Bioengineering the food of the future.
The fundamental aim of this study is to quantify the genetic regulatory remodeling induced by exposure to 1,369-2,000 microsieverts which may be used to isolate diagnostic and therapeutic targets for modification; ultimately, this framework for genetically engineering possible small-scale agricultural crops will eliminate the requirement of extensive radiation shielding materials in enclosing complexes. In addition, we are developing bioreactors for growing Glycine Max, and other foods in hydroponic systems.
Our study employs genome-wide RNA sequencing data of Vigna radiata, Phaseolus vulgaris, Zea mays, Triticum aestivum, Nicotiana tabacum, Lemna minor, Petroselinum crispum, Apium graveolens, and Anethum graveolens for deep transcriptomic analysis of the biologic response to varied levels of radiation. The initial raw sequencing data was aligned to the respective genome assemblies and the resulting quantified expression data was log transformed and normalized.

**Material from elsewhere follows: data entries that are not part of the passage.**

import Summits.Ventures.HSemireg.ContractionSpanDegreeOne
import Summits.Ventures.HSemireg.ContractionSpanTwist
import Mathlib.Algebra.Algebra.Subalgebra.Lattice
import HarnessLib

/-!
# Venture HSemireg — Künneth structure of the polyvector contraction span, I: factor subalgebras `Λ W ⊆ Λ V`,
# their even parts, and the ten product rules (th-7's K_lin, degree ≤ 2, in the LITERAL contraction frame of
# `PerfectComplexRankDoor.lean`)

HONEST FRAMING. Pure linear algebra in the exterior algebra `Λ V`, continuing `ContractionSpanAlgebra.lean` /
`ContractionSpanPointIdeal.lean` / `ContractionSpanDegreeOne.lean` (seat p4 of the computation cell `pub-hsemireg`;
statement sheet `theory/FORMULA-N-th7.md` §N.3 «THEOREM K_lin» and §N.5 «the p4-carrier bridge», theory seat 7).
Nothing here is a claim about any variety and nothing here says that HC / HC_CM / HC_AV holds. Everything is PROVED;
no named fact.

CONTENT. Inside the single algebra `Λ V`: `factorAlg W` = the subalgebra generated by a subspace `W` (the image of `Λ W → Λ V`),
`evenFactorAlg W` = the subalgebra generated by the `v ∧ w`, `v, w ∈ W` (`= Λ^{even} W`; Chern characters are even), and
`factorForms L W` = the linear forms killing `L` and `W` (a factor's own «vector fields» extended by zero across the other
factor `W`). LEMMAS: a form killing `W` kills `Λ W` (`contractLeft_eq_zero_of_mem_factorAlg`, left induction on
monomials); `Λ W` is `ι_θ`-stable; even elements are CENTRAL and `ι_θ` is a DERIVATION across them (seat p6's
`commute_ι_mul_ι` / `contractLeft_mul_of_mem_span_ι_mul_ι` for the generators, extended to the generated subalgebra); the
one residual sign `m ∧ ι_θ x = -(ι_θ x ∧ m)` for even `x` is DERIVED from these. Then, for two factors `x₁ ∈ Λ^{even} V₁`,
`x₂ ∈ Λ^{even} V₂`, the TEN PRODUCT RULES (R1)–(R10): a degree-`i` contraction generator of `x₁` times a degree-`j` generator
of `x₂` (`i + j = 2`) is `±` a degree-`2` contraction generator of `x₁ ∧ x₂` — the input of the product formula
`span(x₁ ∧ x₂) = S²(x₁)·x₂ + S¹(x₁)·S¹(x₂) + x₁·S²(x₂)` proved in the sequel `ContractionSpanKunneth.lean`.

References: [BourbakiAlgebre1a3] Ch. III §7 (exterior algebra; no. 7: `Λ(M ⊕ N)`; even elements central), §11 no. 9
(interior products are antiderivations); [BuchweitzFlenner2008HH] Prop. 6.4.4 (why these operators: `σ_F ∘ c_F = ⌟ ch F`).
-/

noncomputable section

open CliffordAlgebra (contractLeft)
open ExteriorAlgebra (ι)
open Module

namespace Summit.Ventures.HSemireg

namespace ContractionSpan

section Ring

variable {K : Type*} [CommRing K] {V : Type*} [AddCommGroup V] [Module K V]

/-! ### 1. The factor subalgebra `Λ W ⊆ Λ V`, its even part, and the interior products across them -/

/-- **`Λ W ⊆ Λ V`**: the subalgebra of `Λ V` generated by (the vectors of) a subspace `W` — i.e. the IMAGE of `Λ W → Λ V`
(which is injective when `W` is a direct summand, e.g. over a field; these files only ever use the image subalgebra).
[cite: BourbakiAlgebre1a3, Ch. III §7 no. 7] -/
def factorAlg (W : Submodule K V) : Subalgebra K (ExteriorAlgebra K V) :=
  Algebra.adjoin K (ι K '' (W : Set V))

/-- **`Λ^{even} W ⊆ Λ V`**: the subalgebra generated by the `v ∧ w`, `v, w ∈ W` (where Chern characters live).
[cite: BourbakiAlgebre1a3, Ch. III §7 no. 7] -/
def evenFactorAlg (W : Submodule K V) : Subalgebra K (ExteriorAlgebra K V) :=
  Algebra.adjoin K {z | ∃ v ∈ W, ∃ w ∈ W, z = ι K v * ι K w}

/-- The linear forms killing `L` and the subspace `W` (a factor's own vector fields, extended by `0` on the other
factor `W`). [cite: BourbakiAlgebre1a3, Ch. III §11 no. 9] -/
def factorForms (L W : Submodule K V) : Set (Module.Dual K V) :=
  {θ | (∀ q ∈ L, θ q = 0) ∧ ∀ v ∈ W, θ v = 0}

variable {W : Submodule K V}

/-- `ι v ∈ Λ W` for `v ∈ W`. [cite: BourbakiAlgebre1a3, Ch. III §7 no. 7] -/
theorem ι_mem_factorAlg {v : V} (hv : v ∈ W) : ι K v ∈ factorAlg W :=
  Algebra.subset_adjoin ⟨v, hv, rfl⟩

/-- `Λ^{even} W ⊆ Λ W`. [cite: BourbakiAlgebre1a3, Ch. III §7 no. 7] -/
theorem evenFactorAlg_le : evenFactorAlg W ≤ factorAlg W :=
  Algebra.adjoin_le (by
    rintro z ⟨v, hv, w, hw, rfl⟩
    exact mul_mem (ι_mem_factorAlg hv) (ι_mem_factorAlg hw))

/-- `v ∧ w ∈ Λ^{even} W` for `v, w ∈ W`. [cite: BourbakiAlgebre1a3, Ch. III §7 no. 7] -/
theorem ι_mul_ι_mem_evenFactorAlg {v w : V} (hv : v ∈ W) (hw : w ∈ W) : ι K v * ι K w ∈ evenFactorAlg W :=
  Algebra.subset_adjoin ⟨v, hv, w, hw, rfl⟩

/-- **Left induction on `Λ W`**: a `K`-linear property stable under `y ↦ v ∧ y` (`v ∈ W`) and true at `1` holds on
`Λ W` (`Λ W` is spanned by the monomials `v₁ ∧ ⋯ ∧ v_k`, `vᵢ ∈ W`). [cite: BourbakiAlgebre1a3, Ch. III §7 no. 7] -/
theorem factorAlg_induction {p : ExteriorAlgebra K V → Prop} (h1 : p 1)
    (hmul : ∀ v ∈ W, ∀ y ∈ factorAlg W, p y → p (ι K v * y))
    (h0 : p 0) (hadd : ∀ y z, p y → p z → p (y + z)) (hsmul : ∀ (c : K) y, p y → p (c • y))
    {x : ExteriorAlgebra K V} (hx : x ∈ factorAlg W) : p x := by
  have hx' : x ∈ Subalgebra.toSubmodule (factorAlg W) := hx
  clear hx
  rw [factorAlg, Algebra.adjoin_eq_span] at hx'
  induction hx' using Submodule.span_induction with
  | mem m hm =>
    induction hm using Submonoid.closure_induction_left with
    | one => exact h1
    | mul_left z hz y hy ih =>
      obtain ⟨v, hv, rfl⟩ := hz
      have hy' : y ∈ factorAlg W := by
        have h := Submodule.subset_span (R := K) hy
        rwa [← Algebra.adjoin_eq_span] at h
      exact hmul v hv y hy' ih
  | zero => exact h0
  | add y z _ _ hy hz => exact hadd y z hy hz
  | smul c y _ hy => exact hsmul c y hy

/-- **A form killing `W` kills `Λ W`**: `ι_θ y = 0` for `y ∈ Λ W` when `θ|_W = 0`
(`ι_θ (v ∧ y) = θ(v)·y - v ∧ ι_θ y`). [cite: BourbakiAlgebre1a3, Ch. III §11 no. 9] -/
theorem contractLeft_eq_zero_of_mem_factorAlg {θ : Module.Dual K V} (hθ : ∀ v ∈ W, θ v = 0)
    {y : ExteriorAlgebra K V} (hy : y ∈ factorAlg W) : contractLeft θ y = 0 := by
  refine factorAlg_induction (p := fun y => contractLeft θ y = 0) (CliffordAlgebra.contractLeft_one _ θ) ?_
    (map_zero _) (fun y z hy hz => by rw [map_add, hy, hz, add_zero]) (fun c y hy => by rw [map_smul, hy, smul_zero]) hy
  intro v hv y _ ih
  rw [CliffordAlgebra.contractLeft_ι_mul, hθ v hv, zero_smul, ih, mul_zero, sub_zero]

/-- `Λ W` is stable under every interior product `ι_θ`. [cite: BourbakiAlgebre1a3, Ch. III §11 no. 9] -/
theorem contractLeft_mem_factorAlg (θ : Module.Dual K V) {y : ExteriorAlgebra K V} (hy : y ∈ factorAlg W) :
    contractLeft θ y ∈ factorAlg W := by
  refine factorAlg_induction (p := fun y => contractLeft θ y ∈ factorAlg W) ?_ ?_ ?_ ?_ ?_ hy
  · rw [CliffordAlgebra.contractLeft_one]; exact Subalgebra.zero_mem _
  · intro v hv y hy ih
    rw [CliffordAlgebra.contractLeft_ι_mul]
    exact Subalgebra.sub_mem _ (Subalgebra.smul_mem _ hy _) (Subalgebra.mul_mem _ (ι_mem_factorAlg hv) ih)
  · rw [map_zero]; exact Subalgebra.zero_mem _
  · intro y z hy hz; rw [map_add]; exact Subalgebra.add_mem _ hy hz
  · intro c y hy; rw [map_smul]; exact Subalgebra.smul_mem _ hy c

/-- **Even elements are central**: `x ∈ Λ^{even} W` commutes with everything (seat p6's `commute_ι_mul_ι` for the
generators `v ∧ w`). [cite: BourbakiAlgebre1a3, Ch. III §7] -/
theorem commute_of_mem_evenFactorAlg {x : ExteriorAlgebra K V} (hx : x ∈ evenFactorAlg W) (z : ExteriorAlgebra K V) :
    Commute x z := by
  have hle : evenFactorAlg W ≤ Subalgebra.center K (ExteriorAlgebra K V) :=
    Algebra.adjoin_le (by
      rintro y ⟨v, -, w, -, rfl⟩
      exact Subalgebra.mem_center_iff.mpr fun b => (commute_ι_mul_ι v w b).eq.symm)
  exact (Subalgebra.mem_center_iff.mp (hle hx) z).symm

/-- **`ι_θ` is a derivation across even elements**: `ι_θ (x ∧ z) = ι_θ x ∧ z + x ∧ ι_θ z` for `x ∈ Λ^{even} W`
(the antiderivation sign `(-1)^{deg x}` is `+1`; seat p6's lemma for the generators, extended multiplicatively).
[cite: BourbakiAlgebre1a3, Ch. III §11 no. 9] -/
theorem contractLeft_mul_of_mem_evenFactorAlg (θ : Module.Dual K V) {x : ExteriorAlgebra K V}
    (hx : x ∈ evenFactorAlg W) (z : ExteriorAlgebra K V) :
    contractLeft θ (x * z) = contractLeft θ x * z + x * contractLeft θ z := by
  induction hx using Algebra.adjoin_induction generalizing z with
  | mem y hy =>
    obtain ⟨v, -, w, -, rfl⟩ := hy
    exact contractLeft_mul_of_mem_span_ι_mul_ι θ (Submodule.subset_span ⟨v, w, rfl⟩) z
  | algebraMap r =>
    rw [CliffordAlgebra.contractLeft_algebraMap_mul, CliffordAlgebra.contractLeft_algebraMap, zero_mul, zero_add]
  | add y y' _ _ hy hy' => rw [add_mul, map_add, hy, hy', map_add, add_mul, add_mul]; abel
  | mul y y' _ _ hy hy' =>
    rw [mul_assoc, hy, hy', hy]
    simp only [mul_add, add_mul, mul_assoc]
    abel

/-- The residual sign, derived: `m ∧ ι_θ x = -(ι_θ x ∧ m)` for EVEN `x` (`ι_θ x` is odd).
[cite: BourbakiAlgebre1a3, Ch. III §11 no. 9] -/
theorem ι_mul_contractLeft_of_mem_evenFactorAlg {x : ExteriorAlgebra K V} (hx : x ∈ evenFactorAlg W)
    (θ : Module.Dual K V) (m : V) : ι K m * contractLeft θ x = -(contractLeft θ x * ι K m) := by
  have hc : ι K m * x = x * ι K m := ((commute_of_mem_evenFactorAlg hx) (ι K m)).eq.symm
  have h1 := CliffordAlgebra.contractLeft_ι_mul θ m x
  rw [hc, contractLeft_mul_of_mem_evenFactorAlg θ hx, CliffordAlgebra.contractLeft_ι, ← Algebra.commutes,
    ← Algebra.smul_def] at h1
  calc ι K m * contractLeft θ x = θ m • x - (θ m • x - ι K m * contractLeft θ x) := by abel
    _ = θ m • x - (contractLeft θ x * ι K m + θ m • x) := by rw [h1]
    _ = -(contractLeft θ x * ι K m) := by abel

/-- `a ∧ b = -(b ∧ a)` for vectors. [cite: BourbakiAlgebre1a3, Ch. III §7] -/
theorem ι_mul_ι_eq_neg (a b : V) : ι K a * ι K b = -(ι K b * ι K a) :=
  eq_neg_of_add_eq_zero_left (ExteriorAlgebra.ι_add_mul_swap a b)

/-- `a ∧ (b ∧ z) = -(b ∧ (a ∧ z))`. [cite: BourbakiAlgebre1a3, Ch. III §7] -/
theorem ι_mul_ι_mul_eq_neg (a b : V) (z : ExteriorAlgebra K V) : ι K a * (ι K b * z) = -(ι K b * (ι K a * z)) := by
  rw [← mul_assoc, ι_mul_ι_eq_neg a b, neg_mul, mul_assoc]

/-! ### 2. Two factors: the ten product rules (a generator of a factor span times a generator of the other
factor's span is, up to sign, a generator of the product's span) -/

section Product

variable {V₁ V₂ : Submodule K V} {x₁ x₂ : ExteriorAlgebra K V}

/-- `ι_θ (x₁ ∧ x₂) = ι_θ x₁ ∧ x₂` when `θ` kills `V₂ ∋ x₂` and `x₁` is even. [cite: BourbakiAlgebre1a3, Ch. III §11 no. 9] -/
theorem contractLeft_mul_eq_left (hx₁ : x₁ ∈ evenFactorAlg V₁) (hx₂ : x₂ ∈ factorAlg V₂) {θ : Module.Dual K V}
    (hθ : ∀ v ∈ V₂, θ v = 0) : contractLeft θ (x₁ * x₂) = contractLeft θ x₁ * x₂ := by
  rw [contractLeft_mul_of_mem_evenFactorAlg θ hx₁, contractLeft_eq_zero_of_mem_factorAlg hθ hx₂, mul_zero, add_zero]

/-- `ι_θ (x₁ ∧ x₂) = x₁ ∧ ι_θ x₂` when `θ` kills `V₁ ∋ x₁`, `x₁` even. [cite: BourbakiAlgebre1a3, Ch. III §11 no. 9] -/
theorem contractLeft_mul_eq_right (hx₁ : x₁ ∈ evenFactorAlg V₁) {θ : Module.Dual K V} (hθ : ∀ v ∈ V₁, θ v = 0) :
    contractLeft θ (x₁ * x₂) = x₁ * contractLeft θ x₂ := by
  rw [contractLeft_mul_of_mem_evenFactorAlg θ hx₁, contractLeft_eq_zero_of_mem_factorAlg hθ (evenFactorAlg_le hx₁),
    zero_mul, zero_add]

/-- (R1) `(q ∧ q' ∧ x₁) ∧ x₂ = q ∧ q' ∧ (x₁ ∧ x₂)`. [cite: BourbakiAlgebre1a3, Ch. III §7] -/
theorem wedge₂_mul (q q' : V) : ι K q * (ι K q' * x₁) * x₂ = ι K q * (ι K q' * (x₁ * x₂)) := by
  simp only [mul_assoc]

/-- (R2) `(q ∧ ι_θ x₁) ∧ x₂ = q ∧ ι_θ (x₁ ∧ x₂)` for `θ` killing `V₂`. [cite: BourbakiAlgebre1a3, Ch. III §11 no. 9] -/
theorem mixed_mul (hx₁ : x₁ ∈ evenFactorAlg V₁) (hx₂ : x₂ ∈ evenFactorAlg V₂) (q : V) {θ : Module.Dual K V}
    (hθ : ∀ v ∈ V₂, θ v = 0) : ι K q * contractLeft θ x₁ * x₂ = ι K q * contractLeft θ (x₁ * x₂) := by
  rw [mul_assoc, contractLeft_mul_eq_left hx₁ (evenFactorAlg_le hx₂) hθ]

/-- (R3) `(ι_θ ι_{θ'} x₁) ∧ x₂ = ι_θ ι_{θ'} (x₁ ∧ x₂)` for `θ, θ'` killing `V₂`.
[cite: BourbakiAlgebre1a3, Ch. III §11 no. 9] -/
theorem contract₂_mul (hx₁ : x₁ ∈ evenFactorAlg V₁) (hx₂ : x₂ ∈ evenFactorAlg V₂) {θ θ' : Module.Dual K V}
    (hθ : ∀ v ∈ V₂, θ v = 0) (hθ' : ∀ v ∈ V₂, θ' v = 0) :
    contractLeft θ (contractLeft θ' x₁) * x₂ = contractLeft θ (contractLeft θ' (x₁ * x₂)) := by
  rw [contractLeft_mul_eq_left hx₁ (evenFactorAlg_le hx₂) hθ',
    ← (commute_of_mem_evenFactorAlg hx₂ (contractLeft θ' x₁)).eq, contractLeft_mul_of_mem_evenFactorAlg θ hx₂,
    contractLeft_eq_zero_of_mem_factorAlg hθ (evenFactorAlg_le hx₂), zero_mul, zero_add,
    (commute_of_mem_evenFactorAlg hx₂ (contractLeft θ (contractLeft θ' x₁))).eq]

/-- (R4) `(q₁ ∧ x₁) ∧ (q₂ ∧ x₂) = q₁ ∧ q₂ ∧ (x₁ ∧ x₂)` (`x₁` even). [cite: BourbakiAlgebre1a3, Ch. III §7] -/
theorem wedge₁_mul_wedge₁ (hx₁ : x₁ ∈ evenFactorAlg V₁) (q₁ q₂ : V) :
    ι K q₁ * x₁ * (ι K q₂ * x₂) = ι K q₁ * (ι K q₂ * (x₁ * x₂)) := by
  rw [mul_assoc, ← mul_assoc x₁ (ι K q₂) x₂, (commute_of_mem_evenFactorAlg hx₁ (ι K q₂)).eq, mul_assoc]

/-- (R5) `(q₁ ∧ x₁) ∧ ι_{θ₂} x₂ = q₁ ∧ ι_{θ₂} (x₁ ∧ x₂)` for `θ₂` killing `V₁`.
[cite: BourbakiAlgebre1a3, Ch. III §11 no. 9] -/
theorem wedge₁_mul_contract₁ (hx₁ : x₁ ∈ evenFactorAlg V₁) (q₁ : V) {θ₂ : Module.Dual K V}
    (hθ₂ : ∀ v ∈ V₁, θ₂ v = 0) : ι K q₁ * x₁ * contractLeft θ₂ x₂ = ι K q₁ * contractLeft θ₂ (x₁ * x₂) := by
  rw [contractLeft_mul_eq_right hx₁ hθ₂, mul_assoc]

/-- (R6) `ι_{θ₁} x₁ ∧ (q₂ ∧ x₂) = -(q₂ ∧ ι_{θ₁} (x₁ ∧ x₂))` for `θ₁` killing `V₂` (the one residual sign: `ι_{θ₁} x₁`
is odd). [cite: BourbakiAlgebre1a3, Ch. III §11 no. 9] -/
theorem contract₁_mul_wedge₁ (hx₁ : x₁ ∈ evenFactorAlg V₁) (hx₂ : x₂ ∈ evenFactorAlg V₂) {θ₁ : Module.Dual K V}
    (hθ₁ : ∀ v ∈ V₂, θ₁ v = 0) (q₂ : V) :
    contractLeft θ₁ x₁ * (ι K q₂ * x₂) = -(ι K q₂ * contractLeft θ₁ (x₁ * x₂)) := by
  rw [contractLeft_mul_eq_left hx₁ (evenFactorAlg_le hx₂) hθ₁, ← mul_assoc (ι K q₂),
    ι_mul_contractLeft_of_mem_evenFactorAlg hx₁, neg_mul, neg_neg, mul_assoc]

/-- (R7) `ι_{θ₁} x₁ ∧ ι_{θ₂} x₂ = ι_{θ₁} ι_{θ₂} (x₁ ∧ x₂)` for `θ₁` killing `V₂` and `θ₂` killing `V₁`.
[cite: BourbakiAlgebre1a3, Ch. III §11 no. 9] -/
theorem contract₁_mul_contract₁ (hx₁ : x₁ ∈ evenFactorAlg V₁) (hx₂ : x₂ ∈ evenFactorAlg V₂) {θ₁ θ₂ : Module.Dual K V}
    (hθ₁ : ∀ v ∈ V₂, θ₁ v = 0) (hθ₂ : ∀ v ∈ V₁, θ₂ v = 0) :
    contractLeft θ₁ x₁ * contractLeft θ₂ x₂ = contractLeft θ₁ (contractLeft θ₂ (x₁ * x₂)) := by
  rw [contractLeft_mul_eq_right hx₁ hθ₂, contractLeft_mul_of_mem_evenFactorAlg θ₁ hx₁,
    contractLeft_eq_zero_of_mem_factorAlg hθ₁ (contractLeft_mem_factorAlg θ₂ (evenFactorAlg_le hx₂)), mul_zero,
    add_zero]

/-- (R8) `x₁ ∧ (q ∧ q' ∧ x₂) = q ∧ q' ∧ (x₁ ∧ x₂)` (`x₁` even). [cite: BourbakiAlgebre1a3, Ch. III §7] -/
theorem mul_wedge₂ (hx₁ : x₁ ∈ evenFactorAlg V₁) (q q' : V) :
    x₁ * (ι K q * (ι K q' * x₂)) = ι K q * (ι K q' * (x₁ * x₂)) := by
  rw [← mul_assoc (ι K q) (ι K q') x₂, ← mul_assoc x₁, (commute_of_mem_evenFactorAlg hx₁ _).eq]
  simp only [mul_assoc]

/-- (R9) `x₁ ∧ (q ∧ ι_θ x₂) = q ∧ ι_θ (x₁ ∧ x₂)` for `θ` killing `V₁`. [cite: BourbakiAlgebre1a3, Ch. III §11 no. 9] -/
theorem mul_mixed (hx₁ : x₁ ∈ evenFactorAlg V₁) (q : V) {θ : Module.Dual K V} (hθ : ∀ v ∈ V₁, θ v = 0) :
    x₁ * (ι K q * contractLeft θ x₂) = ι K q * contractLeft θ (x₁ * x₂) := by
  rw [contractLeft_mul_eq_right hx₁ hθ, ← mul_assoc, ← mul_assoc, (commute_of_mem_evenFactorAlg hx₁ (ι K q)).eq]

/-- (R10) `x₁ ∧ ι_θ ι_{θ'} x₂ = ι_θ ι_{θ'} (x₁ ∧ x₂)` for `θ, θ'` killing `V₁`.
[cite: BourbakiAlgebre1a3, Ch. III §11 no. 9] -/
theorem mul_contract₂ (hx₁ : x₁ ∈ evenFactorAlg V₁) {θ θ' : Module.Dual K V} (hθ : ∀ v ∈ V₁, θ v = 0)
    (hθ' : ∀ v ∈ V₁, θ' v = 0) :
    x₁ * contractLeft θ (contractLeft θ' x₂) = contractLeft θ (contractLeft θ' (x₁ * x₂)) := by
  rw [contractLeft_mul_eq_right hx₁ hθ', contractLeft_mul_of_mem_evenFactorAlg θ hx₁,
    contractLeft_eq_zero_of_mem_factorAlg hθ (evenFactorAlg_le hx₁), zero_mul, zero_add]

end Product

end Ring

end ContractionSpan

end Summit.Ventures.HSemireg

end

To identify differentially expressed genes between the aforementioned radiation exposed and non-exposed plant groups, criteria moderated t-statistics false discovery rate corrected p-value ≤ 0.05 and Fold Change absolute (FC-abs) ≥ 2.0 was directed for statistical significance. To recognize the functional consequence of the genes whose expression was altered, function annotation and upstream regulator analysis was performed followed by the enrichment significance calculations for the directionality of activation in coupled gene networks.